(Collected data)
┌──

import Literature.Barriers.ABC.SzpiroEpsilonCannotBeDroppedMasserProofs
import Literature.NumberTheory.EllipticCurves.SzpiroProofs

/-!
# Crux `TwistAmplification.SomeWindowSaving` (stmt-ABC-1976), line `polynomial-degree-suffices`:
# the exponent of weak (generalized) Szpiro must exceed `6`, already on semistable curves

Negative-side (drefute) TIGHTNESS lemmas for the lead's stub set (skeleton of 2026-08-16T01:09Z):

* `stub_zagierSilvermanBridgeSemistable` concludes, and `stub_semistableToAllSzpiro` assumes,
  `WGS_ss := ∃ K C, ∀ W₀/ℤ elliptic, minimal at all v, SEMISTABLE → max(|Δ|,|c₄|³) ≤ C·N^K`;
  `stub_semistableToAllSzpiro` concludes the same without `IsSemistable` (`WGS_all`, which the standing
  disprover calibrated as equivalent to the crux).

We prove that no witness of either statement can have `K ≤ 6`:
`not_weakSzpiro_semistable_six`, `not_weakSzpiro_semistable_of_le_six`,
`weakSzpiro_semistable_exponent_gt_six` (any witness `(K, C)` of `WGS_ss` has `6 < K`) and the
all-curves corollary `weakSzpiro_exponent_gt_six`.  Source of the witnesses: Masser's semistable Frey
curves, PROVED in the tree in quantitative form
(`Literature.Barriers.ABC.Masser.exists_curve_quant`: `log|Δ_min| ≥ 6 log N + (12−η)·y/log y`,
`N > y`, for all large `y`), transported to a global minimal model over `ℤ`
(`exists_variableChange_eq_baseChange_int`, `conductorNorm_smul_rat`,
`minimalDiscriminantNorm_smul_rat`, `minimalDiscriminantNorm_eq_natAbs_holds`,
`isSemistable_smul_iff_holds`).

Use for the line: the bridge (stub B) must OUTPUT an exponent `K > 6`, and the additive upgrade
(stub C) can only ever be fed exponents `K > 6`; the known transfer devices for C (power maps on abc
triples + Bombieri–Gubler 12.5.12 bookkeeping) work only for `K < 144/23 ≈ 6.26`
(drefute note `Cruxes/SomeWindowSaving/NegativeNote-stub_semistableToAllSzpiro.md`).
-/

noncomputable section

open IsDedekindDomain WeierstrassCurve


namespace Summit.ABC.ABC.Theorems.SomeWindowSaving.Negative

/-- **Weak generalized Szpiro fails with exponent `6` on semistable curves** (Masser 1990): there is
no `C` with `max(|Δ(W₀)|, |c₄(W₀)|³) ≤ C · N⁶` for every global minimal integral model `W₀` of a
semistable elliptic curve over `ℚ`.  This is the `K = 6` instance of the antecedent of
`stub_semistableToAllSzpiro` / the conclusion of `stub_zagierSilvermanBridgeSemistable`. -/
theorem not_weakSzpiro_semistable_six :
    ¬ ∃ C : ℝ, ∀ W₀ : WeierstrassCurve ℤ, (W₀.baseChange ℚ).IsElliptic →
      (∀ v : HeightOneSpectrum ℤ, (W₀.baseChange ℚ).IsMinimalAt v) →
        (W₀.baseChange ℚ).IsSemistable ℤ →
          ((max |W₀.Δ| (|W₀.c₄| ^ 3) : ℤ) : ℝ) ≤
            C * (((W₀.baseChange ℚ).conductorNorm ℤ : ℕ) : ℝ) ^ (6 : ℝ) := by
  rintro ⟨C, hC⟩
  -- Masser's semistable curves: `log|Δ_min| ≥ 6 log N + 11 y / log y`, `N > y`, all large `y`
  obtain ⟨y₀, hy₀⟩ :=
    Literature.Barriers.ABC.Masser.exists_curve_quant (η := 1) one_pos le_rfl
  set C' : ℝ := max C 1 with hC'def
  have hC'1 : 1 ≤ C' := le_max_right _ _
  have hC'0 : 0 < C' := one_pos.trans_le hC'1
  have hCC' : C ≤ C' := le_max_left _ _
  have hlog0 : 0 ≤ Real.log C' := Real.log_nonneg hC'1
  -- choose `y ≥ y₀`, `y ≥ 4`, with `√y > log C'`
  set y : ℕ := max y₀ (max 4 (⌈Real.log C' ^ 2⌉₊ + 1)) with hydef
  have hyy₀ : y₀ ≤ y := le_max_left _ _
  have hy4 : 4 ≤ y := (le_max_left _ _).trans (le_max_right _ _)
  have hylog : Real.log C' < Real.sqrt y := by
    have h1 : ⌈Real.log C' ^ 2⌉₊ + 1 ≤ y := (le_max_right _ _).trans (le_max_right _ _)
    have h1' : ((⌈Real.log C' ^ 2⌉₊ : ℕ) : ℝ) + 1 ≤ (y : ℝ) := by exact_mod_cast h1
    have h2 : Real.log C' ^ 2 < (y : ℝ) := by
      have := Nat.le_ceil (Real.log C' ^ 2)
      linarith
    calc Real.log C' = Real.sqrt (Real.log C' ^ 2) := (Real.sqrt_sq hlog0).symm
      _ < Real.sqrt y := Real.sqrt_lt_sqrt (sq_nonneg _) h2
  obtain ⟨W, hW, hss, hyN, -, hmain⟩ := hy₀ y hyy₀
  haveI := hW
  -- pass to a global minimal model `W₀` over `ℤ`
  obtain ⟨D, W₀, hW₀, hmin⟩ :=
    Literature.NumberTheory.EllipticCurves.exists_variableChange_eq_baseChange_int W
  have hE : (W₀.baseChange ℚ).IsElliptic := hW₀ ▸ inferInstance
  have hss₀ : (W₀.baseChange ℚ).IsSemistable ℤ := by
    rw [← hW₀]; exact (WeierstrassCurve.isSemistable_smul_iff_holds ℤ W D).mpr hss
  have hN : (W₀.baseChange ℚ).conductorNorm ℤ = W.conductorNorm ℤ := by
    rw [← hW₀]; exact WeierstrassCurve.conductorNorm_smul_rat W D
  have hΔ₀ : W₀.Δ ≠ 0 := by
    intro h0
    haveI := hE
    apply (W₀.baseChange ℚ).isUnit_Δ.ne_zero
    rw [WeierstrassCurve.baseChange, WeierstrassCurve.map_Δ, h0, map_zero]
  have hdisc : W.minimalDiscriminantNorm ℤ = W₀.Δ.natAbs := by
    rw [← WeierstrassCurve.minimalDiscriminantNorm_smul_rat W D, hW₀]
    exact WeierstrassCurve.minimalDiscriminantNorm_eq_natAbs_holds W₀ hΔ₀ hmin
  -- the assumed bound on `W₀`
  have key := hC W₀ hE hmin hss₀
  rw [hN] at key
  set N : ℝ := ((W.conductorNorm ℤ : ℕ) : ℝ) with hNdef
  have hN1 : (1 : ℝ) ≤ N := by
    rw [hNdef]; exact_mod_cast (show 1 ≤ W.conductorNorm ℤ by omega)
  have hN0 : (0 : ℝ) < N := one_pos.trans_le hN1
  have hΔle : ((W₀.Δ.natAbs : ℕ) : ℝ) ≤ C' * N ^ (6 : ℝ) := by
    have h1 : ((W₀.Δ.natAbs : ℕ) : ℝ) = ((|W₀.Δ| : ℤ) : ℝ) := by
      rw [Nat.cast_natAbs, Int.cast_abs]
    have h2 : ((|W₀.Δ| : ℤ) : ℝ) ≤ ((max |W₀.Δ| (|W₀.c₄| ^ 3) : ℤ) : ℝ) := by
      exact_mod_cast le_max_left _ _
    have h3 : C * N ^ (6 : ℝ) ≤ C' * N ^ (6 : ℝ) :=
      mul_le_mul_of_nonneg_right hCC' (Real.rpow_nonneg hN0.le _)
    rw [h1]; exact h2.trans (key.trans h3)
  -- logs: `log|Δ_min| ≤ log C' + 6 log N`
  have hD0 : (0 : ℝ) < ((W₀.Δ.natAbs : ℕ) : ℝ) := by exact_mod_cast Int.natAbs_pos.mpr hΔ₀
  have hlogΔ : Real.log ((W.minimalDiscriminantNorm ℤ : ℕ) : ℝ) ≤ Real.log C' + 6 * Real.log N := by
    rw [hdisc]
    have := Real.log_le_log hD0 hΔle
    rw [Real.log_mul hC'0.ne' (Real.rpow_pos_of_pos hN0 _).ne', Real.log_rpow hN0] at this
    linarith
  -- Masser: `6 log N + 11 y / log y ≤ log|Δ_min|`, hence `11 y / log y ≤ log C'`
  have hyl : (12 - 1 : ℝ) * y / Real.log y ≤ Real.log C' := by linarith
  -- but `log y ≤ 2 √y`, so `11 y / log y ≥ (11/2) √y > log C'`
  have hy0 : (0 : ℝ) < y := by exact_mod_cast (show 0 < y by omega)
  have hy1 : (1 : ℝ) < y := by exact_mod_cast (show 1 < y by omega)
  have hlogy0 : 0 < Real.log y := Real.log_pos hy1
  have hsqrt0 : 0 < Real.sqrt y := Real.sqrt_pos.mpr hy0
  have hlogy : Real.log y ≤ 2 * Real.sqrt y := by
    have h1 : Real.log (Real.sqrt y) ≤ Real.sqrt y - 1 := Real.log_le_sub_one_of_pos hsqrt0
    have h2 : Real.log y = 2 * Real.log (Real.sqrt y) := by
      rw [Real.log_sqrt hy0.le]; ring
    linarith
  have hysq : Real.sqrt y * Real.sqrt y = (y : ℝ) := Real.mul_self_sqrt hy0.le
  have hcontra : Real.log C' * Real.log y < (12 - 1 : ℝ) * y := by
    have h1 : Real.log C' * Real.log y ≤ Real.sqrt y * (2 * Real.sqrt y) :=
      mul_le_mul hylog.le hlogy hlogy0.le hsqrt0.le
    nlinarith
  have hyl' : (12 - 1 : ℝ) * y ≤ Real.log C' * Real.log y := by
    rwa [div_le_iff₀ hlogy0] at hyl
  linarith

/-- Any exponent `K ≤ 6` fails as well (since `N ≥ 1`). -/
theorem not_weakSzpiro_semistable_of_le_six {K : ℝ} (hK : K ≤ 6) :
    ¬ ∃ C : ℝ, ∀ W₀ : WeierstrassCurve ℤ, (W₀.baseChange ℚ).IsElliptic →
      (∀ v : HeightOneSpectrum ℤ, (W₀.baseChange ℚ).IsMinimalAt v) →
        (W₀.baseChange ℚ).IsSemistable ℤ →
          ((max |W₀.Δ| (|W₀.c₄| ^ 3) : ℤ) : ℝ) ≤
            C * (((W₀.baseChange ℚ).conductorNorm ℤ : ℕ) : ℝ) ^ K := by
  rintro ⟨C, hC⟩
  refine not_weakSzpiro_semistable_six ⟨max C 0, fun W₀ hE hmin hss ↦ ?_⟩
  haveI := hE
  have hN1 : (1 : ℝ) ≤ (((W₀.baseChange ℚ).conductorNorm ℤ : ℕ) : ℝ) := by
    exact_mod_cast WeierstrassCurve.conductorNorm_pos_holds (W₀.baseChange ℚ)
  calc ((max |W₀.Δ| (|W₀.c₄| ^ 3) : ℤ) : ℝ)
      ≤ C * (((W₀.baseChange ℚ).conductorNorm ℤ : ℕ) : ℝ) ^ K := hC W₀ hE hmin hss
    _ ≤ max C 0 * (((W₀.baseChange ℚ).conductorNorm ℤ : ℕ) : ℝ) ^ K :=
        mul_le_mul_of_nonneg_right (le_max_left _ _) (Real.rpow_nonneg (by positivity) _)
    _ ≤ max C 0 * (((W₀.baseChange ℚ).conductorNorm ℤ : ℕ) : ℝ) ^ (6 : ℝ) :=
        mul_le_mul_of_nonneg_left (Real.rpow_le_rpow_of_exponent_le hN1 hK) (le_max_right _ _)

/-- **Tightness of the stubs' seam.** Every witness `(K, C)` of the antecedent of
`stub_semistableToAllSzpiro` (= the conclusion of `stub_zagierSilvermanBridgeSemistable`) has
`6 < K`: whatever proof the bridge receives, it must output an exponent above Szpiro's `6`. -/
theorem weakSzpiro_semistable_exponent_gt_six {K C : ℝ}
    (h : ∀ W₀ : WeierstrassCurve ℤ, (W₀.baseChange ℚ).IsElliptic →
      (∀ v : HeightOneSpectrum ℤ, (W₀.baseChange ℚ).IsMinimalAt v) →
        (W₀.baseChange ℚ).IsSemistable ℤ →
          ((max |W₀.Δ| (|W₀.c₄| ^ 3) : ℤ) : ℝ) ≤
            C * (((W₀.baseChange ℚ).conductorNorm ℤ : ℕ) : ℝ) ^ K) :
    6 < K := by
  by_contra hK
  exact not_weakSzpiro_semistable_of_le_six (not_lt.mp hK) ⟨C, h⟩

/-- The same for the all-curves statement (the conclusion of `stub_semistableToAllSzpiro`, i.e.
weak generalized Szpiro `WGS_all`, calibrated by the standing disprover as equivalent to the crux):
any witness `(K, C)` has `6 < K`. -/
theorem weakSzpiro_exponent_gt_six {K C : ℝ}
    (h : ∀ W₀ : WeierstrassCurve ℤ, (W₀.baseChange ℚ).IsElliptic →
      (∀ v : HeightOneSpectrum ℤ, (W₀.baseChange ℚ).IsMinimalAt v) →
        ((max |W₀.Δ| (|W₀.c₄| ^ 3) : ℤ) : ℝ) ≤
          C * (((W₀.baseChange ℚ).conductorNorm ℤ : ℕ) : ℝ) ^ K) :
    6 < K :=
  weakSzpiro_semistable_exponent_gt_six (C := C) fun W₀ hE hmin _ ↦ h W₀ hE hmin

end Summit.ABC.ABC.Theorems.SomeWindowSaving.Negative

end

└──

> _Exercise goal_: Emit an exact copy of the lines spanning the start of the records to the line containing "(stub C) can", inclusive, and no other output.

> _Response below_:
import Literature.Barriers.ABC.SzpiroEpsilonCannotBeDroppedMasserProofs
import Literature.NumberTheory.EllipticCurves.SzpiroProofs

/-!
# Crux `TwistAmplification.SomeWindowSaving` (stmt-ABC-1976), line `polynomial-degree-suffices`:
# the exponent of weak (generalized) Szpiro must exceed `6`, already on semistable curves

Negative-side (drefute) TIGHTNESS lemmas for the lead's stub set (skeleton of 2026-08-16T01:09Z):

* `stub_zagierSilvermanBridgeSemistable` concludes, and `stub_semistableToAllSzpiro` assumes,
  `WGS_ss := ∃ K C, ∀ W₀/ℤ elliptic, minimal at all v, SEMISTABLE → max(|Δ|,|c₄|³) ≤ C·N^K`;
  `stub_semistableToAllSzpiro` concludes the same without `IsSemistable` (`WGS_all`, which the standing
  disprover calibrated as equivalent to the crux).

We prove that no witness of either statement can have `K ≤ 6`:
`not_weakSzpiro_semistable_six`, `not_weakSzpiro_semistable_of_le_six`,
`weakSzpiro_semistable_exponent_gt_six` (any witness `(K, C)` of `WGS_ss` has `6 < K`) and the
all-curves corollary `weakSzpiro_exponent_gt_six`.  Source of the witnesses: Masser's semistable Frey
curves, PROVED in the tree in quantitative form
(`Literature.Barriers.ABC.Masser.exists_curve_quant`: `log|Δ_min| ≥ 6 log N + (12−η)·y/log y`,
`N > y`, for all large `y`), transported to a global minimal model over `ℤ`
(`exists_variableChange_eq_baseChange_int`, `conductorNorm_smul_rat`,
`minimalDiscriminantNorm_smul_rat`, `minimalDiscriminantNorm_eq_natAbs_holds`,
`isSemistable_smul_iff_holds`).

Use for the line: the bridge (stub B) must OUTPUT an exponent `K > 6`, and the additive upgrade
(stub C) can only ever be fed exponents `K > 6`; the known transfer devices for C (power maps on abc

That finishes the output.